___ DATA SUPPLIED

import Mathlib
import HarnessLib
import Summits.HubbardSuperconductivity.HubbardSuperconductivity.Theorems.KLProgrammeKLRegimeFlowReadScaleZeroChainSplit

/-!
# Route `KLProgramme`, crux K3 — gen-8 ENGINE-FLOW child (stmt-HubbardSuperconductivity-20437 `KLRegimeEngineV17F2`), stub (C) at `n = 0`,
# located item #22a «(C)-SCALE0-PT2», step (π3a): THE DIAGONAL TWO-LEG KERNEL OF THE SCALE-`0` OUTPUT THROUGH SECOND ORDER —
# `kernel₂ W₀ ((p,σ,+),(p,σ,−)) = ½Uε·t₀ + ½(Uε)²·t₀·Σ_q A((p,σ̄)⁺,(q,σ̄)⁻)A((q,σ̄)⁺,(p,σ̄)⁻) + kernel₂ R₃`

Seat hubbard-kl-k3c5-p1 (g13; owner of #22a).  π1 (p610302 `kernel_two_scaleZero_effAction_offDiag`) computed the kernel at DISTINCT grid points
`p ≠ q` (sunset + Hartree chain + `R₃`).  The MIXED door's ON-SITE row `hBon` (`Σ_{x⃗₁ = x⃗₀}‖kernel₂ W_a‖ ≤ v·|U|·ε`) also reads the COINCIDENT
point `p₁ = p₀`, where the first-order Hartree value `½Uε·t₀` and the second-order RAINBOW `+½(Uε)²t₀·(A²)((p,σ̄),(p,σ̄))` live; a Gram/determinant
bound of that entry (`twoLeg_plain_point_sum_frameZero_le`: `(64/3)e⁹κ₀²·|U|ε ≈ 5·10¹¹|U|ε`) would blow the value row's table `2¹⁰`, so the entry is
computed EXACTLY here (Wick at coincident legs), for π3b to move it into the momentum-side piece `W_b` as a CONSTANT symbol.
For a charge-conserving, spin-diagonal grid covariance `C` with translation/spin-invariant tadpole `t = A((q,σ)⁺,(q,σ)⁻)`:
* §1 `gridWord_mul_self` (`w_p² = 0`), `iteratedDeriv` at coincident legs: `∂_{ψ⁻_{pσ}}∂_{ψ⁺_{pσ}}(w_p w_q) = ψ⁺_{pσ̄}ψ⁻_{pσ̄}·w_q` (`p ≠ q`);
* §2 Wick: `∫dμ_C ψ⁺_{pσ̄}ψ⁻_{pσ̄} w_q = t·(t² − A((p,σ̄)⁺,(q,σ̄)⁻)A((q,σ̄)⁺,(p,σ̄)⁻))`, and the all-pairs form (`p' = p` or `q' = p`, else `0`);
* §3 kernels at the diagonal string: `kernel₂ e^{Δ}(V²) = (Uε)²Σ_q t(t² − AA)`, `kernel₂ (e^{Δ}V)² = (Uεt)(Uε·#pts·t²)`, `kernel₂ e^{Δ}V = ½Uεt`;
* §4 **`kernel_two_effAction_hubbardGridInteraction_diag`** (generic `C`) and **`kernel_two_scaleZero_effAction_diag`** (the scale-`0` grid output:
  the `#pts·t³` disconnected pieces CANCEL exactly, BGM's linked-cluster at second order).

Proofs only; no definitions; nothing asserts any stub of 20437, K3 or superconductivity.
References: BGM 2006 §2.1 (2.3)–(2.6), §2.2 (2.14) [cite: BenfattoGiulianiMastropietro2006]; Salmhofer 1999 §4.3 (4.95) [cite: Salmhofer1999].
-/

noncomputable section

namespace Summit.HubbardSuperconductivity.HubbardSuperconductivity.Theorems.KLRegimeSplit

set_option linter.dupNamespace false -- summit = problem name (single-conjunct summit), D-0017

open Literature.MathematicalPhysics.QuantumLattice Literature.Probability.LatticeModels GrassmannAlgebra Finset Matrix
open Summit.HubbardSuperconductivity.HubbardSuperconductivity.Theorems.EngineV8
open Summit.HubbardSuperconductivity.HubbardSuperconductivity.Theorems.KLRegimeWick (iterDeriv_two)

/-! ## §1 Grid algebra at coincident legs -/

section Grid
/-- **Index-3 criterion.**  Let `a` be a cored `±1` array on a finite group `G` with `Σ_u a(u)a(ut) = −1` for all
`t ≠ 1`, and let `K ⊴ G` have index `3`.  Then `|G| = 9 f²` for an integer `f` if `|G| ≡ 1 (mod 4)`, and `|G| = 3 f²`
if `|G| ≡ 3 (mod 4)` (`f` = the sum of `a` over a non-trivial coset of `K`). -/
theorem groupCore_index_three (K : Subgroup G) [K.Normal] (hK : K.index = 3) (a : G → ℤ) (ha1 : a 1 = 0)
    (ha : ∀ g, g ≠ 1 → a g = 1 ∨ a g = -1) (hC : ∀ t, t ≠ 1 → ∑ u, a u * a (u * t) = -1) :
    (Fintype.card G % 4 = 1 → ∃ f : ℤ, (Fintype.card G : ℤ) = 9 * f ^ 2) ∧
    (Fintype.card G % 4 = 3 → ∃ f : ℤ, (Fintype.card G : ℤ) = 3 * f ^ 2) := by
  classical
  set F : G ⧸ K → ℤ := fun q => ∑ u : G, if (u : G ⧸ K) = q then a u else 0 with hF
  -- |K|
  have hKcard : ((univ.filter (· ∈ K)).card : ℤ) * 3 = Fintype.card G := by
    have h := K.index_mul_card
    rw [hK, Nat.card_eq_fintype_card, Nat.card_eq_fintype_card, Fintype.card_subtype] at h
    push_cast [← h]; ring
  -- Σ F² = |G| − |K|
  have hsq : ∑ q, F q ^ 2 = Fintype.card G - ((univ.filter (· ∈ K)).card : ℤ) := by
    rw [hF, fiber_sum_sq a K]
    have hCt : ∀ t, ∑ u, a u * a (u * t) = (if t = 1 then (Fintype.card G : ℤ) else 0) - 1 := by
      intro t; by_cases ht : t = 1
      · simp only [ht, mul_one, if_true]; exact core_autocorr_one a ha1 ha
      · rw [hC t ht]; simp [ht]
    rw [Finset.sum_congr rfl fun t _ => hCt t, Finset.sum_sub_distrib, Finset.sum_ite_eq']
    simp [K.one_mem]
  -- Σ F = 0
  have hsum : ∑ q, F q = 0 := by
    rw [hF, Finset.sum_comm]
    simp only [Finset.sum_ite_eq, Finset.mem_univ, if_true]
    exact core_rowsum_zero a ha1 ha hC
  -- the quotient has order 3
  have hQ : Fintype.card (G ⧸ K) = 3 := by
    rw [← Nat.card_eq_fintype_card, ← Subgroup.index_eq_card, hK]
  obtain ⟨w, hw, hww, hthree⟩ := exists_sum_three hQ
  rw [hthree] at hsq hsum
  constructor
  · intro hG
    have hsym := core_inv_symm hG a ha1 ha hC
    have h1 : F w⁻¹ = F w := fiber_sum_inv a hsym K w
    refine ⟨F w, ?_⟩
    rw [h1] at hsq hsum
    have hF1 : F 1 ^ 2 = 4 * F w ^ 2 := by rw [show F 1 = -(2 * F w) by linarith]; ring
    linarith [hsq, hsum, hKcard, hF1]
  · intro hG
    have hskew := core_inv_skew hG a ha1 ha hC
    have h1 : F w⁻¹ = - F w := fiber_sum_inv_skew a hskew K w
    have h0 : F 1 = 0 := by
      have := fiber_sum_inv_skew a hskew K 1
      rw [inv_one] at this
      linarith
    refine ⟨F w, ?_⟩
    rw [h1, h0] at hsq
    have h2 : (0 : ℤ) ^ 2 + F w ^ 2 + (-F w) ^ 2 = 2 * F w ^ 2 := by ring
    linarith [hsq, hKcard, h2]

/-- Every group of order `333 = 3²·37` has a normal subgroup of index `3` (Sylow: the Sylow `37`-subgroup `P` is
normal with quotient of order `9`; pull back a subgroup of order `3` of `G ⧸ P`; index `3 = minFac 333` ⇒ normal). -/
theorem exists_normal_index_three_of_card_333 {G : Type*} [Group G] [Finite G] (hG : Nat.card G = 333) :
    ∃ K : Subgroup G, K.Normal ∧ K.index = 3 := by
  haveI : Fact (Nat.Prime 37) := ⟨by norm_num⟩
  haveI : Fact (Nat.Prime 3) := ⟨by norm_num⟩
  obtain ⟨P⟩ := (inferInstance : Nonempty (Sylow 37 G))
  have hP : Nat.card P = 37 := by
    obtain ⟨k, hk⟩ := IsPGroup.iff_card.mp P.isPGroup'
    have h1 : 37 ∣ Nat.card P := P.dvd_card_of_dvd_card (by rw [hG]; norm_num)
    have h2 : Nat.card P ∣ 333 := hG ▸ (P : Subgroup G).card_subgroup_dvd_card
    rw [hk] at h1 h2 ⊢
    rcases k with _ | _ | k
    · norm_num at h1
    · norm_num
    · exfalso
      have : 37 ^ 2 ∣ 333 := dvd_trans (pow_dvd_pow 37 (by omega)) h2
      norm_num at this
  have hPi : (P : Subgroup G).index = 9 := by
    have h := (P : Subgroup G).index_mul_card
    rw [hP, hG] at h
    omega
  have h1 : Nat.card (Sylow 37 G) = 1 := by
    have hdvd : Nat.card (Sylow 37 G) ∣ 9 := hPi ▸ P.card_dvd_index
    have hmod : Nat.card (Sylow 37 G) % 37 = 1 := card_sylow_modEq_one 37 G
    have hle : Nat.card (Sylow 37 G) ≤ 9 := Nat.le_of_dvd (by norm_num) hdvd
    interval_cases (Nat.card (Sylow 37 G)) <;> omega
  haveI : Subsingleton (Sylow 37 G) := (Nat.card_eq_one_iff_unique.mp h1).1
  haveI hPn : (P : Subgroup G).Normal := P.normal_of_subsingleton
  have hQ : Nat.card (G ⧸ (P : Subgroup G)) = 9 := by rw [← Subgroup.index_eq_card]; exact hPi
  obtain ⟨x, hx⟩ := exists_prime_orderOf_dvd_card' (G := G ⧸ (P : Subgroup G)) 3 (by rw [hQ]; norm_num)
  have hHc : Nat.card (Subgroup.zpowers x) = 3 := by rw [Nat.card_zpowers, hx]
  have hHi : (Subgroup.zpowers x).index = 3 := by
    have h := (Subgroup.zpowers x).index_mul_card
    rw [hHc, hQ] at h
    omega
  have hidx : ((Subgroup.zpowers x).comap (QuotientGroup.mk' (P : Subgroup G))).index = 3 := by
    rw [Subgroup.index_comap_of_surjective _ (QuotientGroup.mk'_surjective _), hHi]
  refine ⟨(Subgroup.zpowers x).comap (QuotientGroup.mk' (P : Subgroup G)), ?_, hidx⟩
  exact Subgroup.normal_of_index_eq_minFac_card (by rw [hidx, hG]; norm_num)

______
___ DATA SUPPLIED

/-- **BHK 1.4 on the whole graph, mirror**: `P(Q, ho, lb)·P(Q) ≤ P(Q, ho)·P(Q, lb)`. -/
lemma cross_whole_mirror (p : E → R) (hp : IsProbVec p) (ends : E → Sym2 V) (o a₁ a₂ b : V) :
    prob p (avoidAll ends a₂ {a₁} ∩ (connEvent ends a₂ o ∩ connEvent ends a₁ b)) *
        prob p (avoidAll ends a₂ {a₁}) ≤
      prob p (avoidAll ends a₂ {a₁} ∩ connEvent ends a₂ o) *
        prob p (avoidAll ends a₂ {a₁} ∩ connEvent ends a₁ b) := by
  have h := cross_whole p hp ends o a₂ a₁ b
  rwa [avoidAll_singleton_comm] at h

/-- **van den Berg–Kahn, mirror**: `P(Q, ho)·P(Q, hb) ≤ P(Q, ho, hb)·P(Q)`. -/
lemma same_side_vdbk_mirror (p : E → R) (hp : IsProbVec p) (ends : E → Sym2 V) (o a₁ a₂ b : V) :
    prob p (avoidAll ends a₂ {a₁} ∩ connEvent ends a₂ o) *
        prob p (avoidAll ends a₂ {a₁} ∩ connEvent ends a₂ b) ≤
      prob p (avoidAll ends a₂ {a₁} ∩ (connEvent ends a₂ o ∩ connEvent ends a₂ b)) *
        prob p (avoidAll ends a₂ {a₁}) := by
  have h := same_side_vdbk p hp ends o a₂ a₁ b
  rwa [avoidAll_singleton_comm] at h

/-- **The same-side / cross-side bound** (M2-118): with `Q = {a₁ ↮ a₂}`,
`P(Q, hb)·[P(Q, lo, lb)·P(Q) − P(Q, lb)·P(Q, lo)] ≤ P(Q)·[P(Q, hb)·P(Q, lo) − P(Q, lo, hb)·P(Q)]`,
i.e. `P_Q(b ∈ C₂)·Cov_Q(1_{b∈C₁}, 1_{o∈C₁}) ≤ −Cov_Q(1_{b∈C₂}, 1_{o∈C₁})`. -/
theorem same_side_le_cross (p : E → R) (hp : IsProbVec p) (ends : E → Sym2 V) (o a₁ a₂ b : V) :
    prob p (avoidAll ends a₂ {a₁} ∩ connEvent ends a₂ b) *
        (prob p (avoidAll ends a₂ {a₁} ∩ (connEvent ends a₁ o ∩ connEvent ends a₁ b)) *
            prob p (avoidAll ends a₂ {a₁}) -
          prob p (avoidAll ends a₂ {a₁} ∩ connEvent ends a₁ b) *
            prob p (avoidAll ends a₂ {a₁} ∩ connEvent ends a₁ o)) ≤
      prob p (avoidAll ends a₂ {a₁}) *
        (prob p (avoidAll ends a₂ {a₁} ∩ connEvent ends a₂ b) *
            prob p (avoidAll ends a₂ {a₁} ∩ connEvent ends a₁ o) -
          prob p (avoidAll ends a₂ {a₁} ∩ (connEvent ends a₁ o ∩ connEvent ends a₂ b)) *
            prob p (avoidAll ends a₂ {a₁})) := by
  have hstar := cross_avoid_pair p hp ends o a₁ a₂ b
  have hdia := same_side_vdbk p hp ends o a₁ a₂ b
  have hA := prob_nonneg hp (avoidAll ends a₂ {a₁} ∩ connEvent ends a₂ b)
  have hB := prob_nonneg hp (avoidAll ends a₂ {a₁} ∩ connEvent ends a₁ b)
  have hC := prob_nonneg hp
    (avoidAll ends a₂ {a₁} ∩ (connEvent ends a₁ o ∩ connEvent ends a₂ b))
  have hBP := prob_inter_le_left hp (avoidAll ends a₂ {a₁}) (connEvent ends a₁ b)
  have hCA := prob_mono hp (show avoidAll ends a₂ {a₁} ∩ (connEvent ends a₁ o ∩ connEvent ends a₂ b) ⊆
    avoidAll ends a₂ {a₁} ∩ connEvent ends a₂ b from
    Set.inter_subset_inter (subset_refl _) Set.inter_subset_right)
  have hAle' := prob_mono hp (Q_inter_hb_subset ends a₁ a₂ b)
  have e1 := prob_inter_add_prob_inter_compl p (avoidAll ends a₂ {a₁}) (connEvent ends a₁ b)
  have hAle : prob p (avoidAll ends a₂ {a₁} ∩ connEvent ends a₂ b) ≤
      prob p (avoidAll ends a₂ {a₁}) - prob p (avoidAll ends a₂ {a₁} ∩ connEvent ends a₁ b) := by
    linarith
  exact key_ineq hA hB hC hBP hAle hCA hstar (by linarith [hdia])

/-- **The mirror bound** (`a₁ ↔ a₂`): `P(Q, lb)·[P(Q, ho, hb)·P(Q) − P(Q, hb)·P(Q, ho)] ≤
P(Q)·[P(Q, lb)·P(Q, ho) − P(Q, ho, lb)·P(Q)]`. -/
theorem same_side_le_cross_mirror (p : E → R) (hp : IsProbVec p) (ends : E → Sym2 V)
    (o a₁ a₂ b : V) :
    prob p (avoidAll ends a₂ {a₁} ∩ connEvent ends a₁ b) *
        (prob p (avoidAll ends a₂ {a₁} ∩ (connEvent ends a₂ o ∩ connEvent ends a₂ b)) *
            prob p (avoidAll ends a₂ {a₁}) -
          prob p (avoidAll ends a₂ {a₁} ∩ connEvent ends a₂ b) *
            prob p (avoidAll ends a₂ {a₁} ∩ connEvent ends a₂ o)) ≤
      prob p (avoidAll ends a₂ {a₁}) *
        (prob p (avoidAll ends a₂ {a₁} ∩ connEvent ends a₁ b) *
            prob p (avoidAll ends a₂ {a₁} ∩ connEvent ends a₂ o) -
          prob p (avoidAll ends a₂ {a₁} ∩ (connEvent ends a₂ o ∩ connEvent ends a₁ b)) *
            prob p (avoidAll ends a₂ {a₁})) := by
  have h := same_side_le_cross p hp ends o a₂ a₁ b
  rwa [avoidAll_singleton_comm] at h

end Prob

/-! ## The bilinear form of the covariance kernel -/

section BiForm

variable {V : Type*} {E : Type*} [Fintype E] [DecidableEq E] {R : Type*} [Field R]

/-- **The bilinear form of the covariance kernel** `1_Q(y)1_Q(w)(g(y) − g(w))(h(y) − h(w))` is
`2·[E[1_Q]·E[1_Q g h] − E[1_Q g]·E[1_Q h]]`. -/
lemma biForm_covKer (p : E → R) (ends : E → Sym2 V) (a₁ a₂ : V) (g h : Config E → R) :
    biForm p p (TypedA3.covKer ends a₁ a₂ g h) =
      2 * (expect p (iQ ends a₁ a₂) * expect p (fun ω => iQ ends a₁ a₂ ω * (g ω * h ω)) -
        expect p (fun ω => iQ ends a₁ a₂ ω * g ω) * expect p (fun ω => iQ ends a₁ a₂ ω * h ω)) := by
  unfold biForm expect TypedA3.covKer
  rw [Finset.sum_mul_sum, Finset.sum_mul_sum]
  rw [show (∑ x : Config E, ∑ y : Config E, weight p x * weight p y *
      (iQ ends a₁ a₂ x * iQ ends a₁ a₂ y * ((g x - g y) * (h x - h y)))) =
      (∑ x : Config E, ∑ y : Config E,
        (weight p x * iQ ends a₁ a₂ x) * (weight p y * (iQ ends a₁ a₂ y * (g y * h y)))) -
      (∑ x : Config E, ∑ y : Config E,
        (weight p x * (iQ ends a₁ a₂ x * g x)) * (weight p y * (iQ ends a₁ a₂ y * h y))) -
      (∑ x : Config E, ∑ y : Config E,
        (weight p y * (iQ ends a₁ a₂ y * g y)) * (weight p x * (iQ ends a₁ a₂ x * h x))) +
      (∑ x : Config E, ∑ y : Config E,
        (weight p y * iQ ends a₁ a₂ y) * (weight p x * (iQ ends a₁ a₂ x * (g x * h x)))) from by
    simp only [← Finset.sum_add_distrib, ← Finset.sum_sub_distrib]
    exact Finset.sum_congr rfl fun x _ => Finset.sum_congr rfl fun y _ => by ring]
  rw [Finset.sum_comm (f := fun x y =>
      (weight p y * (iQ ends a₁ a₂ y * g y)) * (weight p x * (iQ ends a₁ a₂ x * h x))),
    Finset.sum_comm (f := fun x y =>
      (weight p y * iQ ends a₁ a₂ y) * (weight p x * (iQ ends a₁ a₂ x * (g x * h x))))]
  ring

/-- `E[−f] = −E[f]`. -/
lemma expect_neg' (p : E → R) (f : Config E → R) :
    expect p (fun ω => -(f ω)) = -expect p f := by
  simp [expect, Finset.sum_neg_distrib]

______
___ DATA SUPPLIED

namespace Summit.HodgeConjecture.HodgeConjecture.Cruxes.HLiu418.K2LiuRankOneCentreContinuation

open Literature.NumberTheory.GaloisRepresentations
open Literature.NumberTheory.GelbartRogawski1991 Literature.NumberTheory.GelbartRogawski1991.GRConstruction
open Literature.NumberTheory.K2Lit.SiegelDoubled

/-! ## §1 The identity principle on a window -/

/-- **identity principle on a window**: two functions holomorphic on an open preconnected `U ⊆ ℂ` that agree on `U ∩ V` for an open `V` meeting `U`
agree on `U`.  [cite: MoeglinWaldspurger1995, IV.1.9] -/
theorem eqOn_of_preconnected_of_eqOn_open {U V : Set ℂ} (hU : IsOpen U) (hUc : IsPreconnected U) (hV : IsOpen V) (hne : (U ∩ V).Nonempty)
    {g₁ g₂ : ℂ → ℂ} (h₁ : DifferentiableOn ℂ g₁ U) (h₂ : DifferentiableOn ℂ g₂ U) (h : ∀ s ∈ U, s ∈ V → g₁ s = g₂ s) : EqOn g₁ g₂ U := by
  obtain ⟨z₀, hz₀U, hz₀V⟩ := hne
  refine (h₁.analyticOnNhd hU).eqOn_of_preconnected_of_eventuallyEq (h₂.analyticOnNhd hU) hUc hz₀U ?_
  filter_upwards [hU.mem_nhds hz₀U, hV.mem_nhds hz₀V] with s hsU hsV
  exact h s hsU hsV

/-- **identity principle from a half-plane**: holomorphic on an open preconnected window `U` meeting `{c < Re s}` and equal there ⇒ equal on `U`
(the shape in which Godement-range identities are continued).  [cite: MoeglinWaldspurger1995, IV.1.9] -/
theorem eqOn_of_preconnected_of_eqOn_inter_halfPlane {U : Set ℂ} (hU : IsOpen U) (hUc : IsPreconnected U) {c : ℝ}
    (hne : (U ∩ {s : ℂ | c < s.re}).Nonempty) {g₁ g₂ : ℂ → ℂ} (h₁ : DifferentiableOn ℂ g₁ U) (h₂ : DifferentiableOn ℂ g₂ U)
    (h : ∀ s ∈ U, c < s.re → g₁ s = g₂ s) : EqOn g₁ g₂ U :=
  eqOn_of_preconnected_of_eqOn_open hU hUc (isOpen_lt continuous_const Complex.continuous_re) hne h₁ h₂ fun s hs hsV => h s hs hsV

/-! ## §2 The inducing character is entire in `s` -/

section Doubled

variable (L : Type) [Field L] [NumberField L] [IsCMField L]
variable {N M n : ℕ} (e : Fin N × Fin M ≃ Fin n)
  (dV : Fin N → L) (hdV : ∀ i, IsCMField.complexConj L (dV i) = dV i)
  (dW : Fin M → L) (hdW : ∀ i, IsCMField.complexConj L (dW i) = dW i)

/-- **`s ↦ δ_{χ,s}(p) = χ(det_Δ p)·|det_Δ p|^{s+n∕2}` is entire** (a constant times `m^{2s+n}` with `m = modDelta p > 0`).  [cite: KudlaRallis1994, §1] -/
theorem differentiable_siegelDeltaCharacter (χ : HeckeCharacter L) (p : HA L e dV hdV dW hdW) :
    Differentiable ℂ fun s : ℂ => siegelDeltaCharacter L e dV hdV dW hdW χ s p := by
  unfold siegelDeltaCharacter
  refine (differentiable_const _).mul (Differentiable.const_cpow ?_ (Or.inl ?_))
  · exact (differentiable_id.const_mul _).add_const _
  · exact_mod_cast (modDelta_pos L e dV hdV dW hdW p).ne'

______

ASSIGNMENT
In the material above, find the line containing "norm_num at h1" and the line containing "haveI : Subsingleton", then write out exactly those two lines and every line between them, and nothing more.

WRITTEN RESPONSE
    · norm_num at h1
    · norm_num
    · exfalso
      have : 37 ^ 2 ∣ 333 := dvd_trans (pow_dvd_pow 37 (by omega)) h2
      norm_num at this
  have hPi : (P : Subgroup G).index = 9 := by
    have h := (P : Subgroup G).index_mul_card
    rw [hP, hG] at h
    omega
  have h1 : Nat.card (Sylow 37 G) = 1 := by
    have hdvd : Nat.card (Sylow 37 G) ∣ 9 := hPi ▸ P.card_dvd_index
    have hmod : Nat.card (Sylow 37 G) % 37 = 1 := card_sylow_modEq_one 37 G
    have hle : Nat.card (Sylow 37 G) ≤ 9 := Nat.le_of_dvd (by norm_num) hdvd
    interval_cases (Nat.card (Sylow 37 G)) <;> omega
  haveI : Subsingleton (Sylow 37 G) := (Nat.card_eq_one_iff_unique.mp h1).1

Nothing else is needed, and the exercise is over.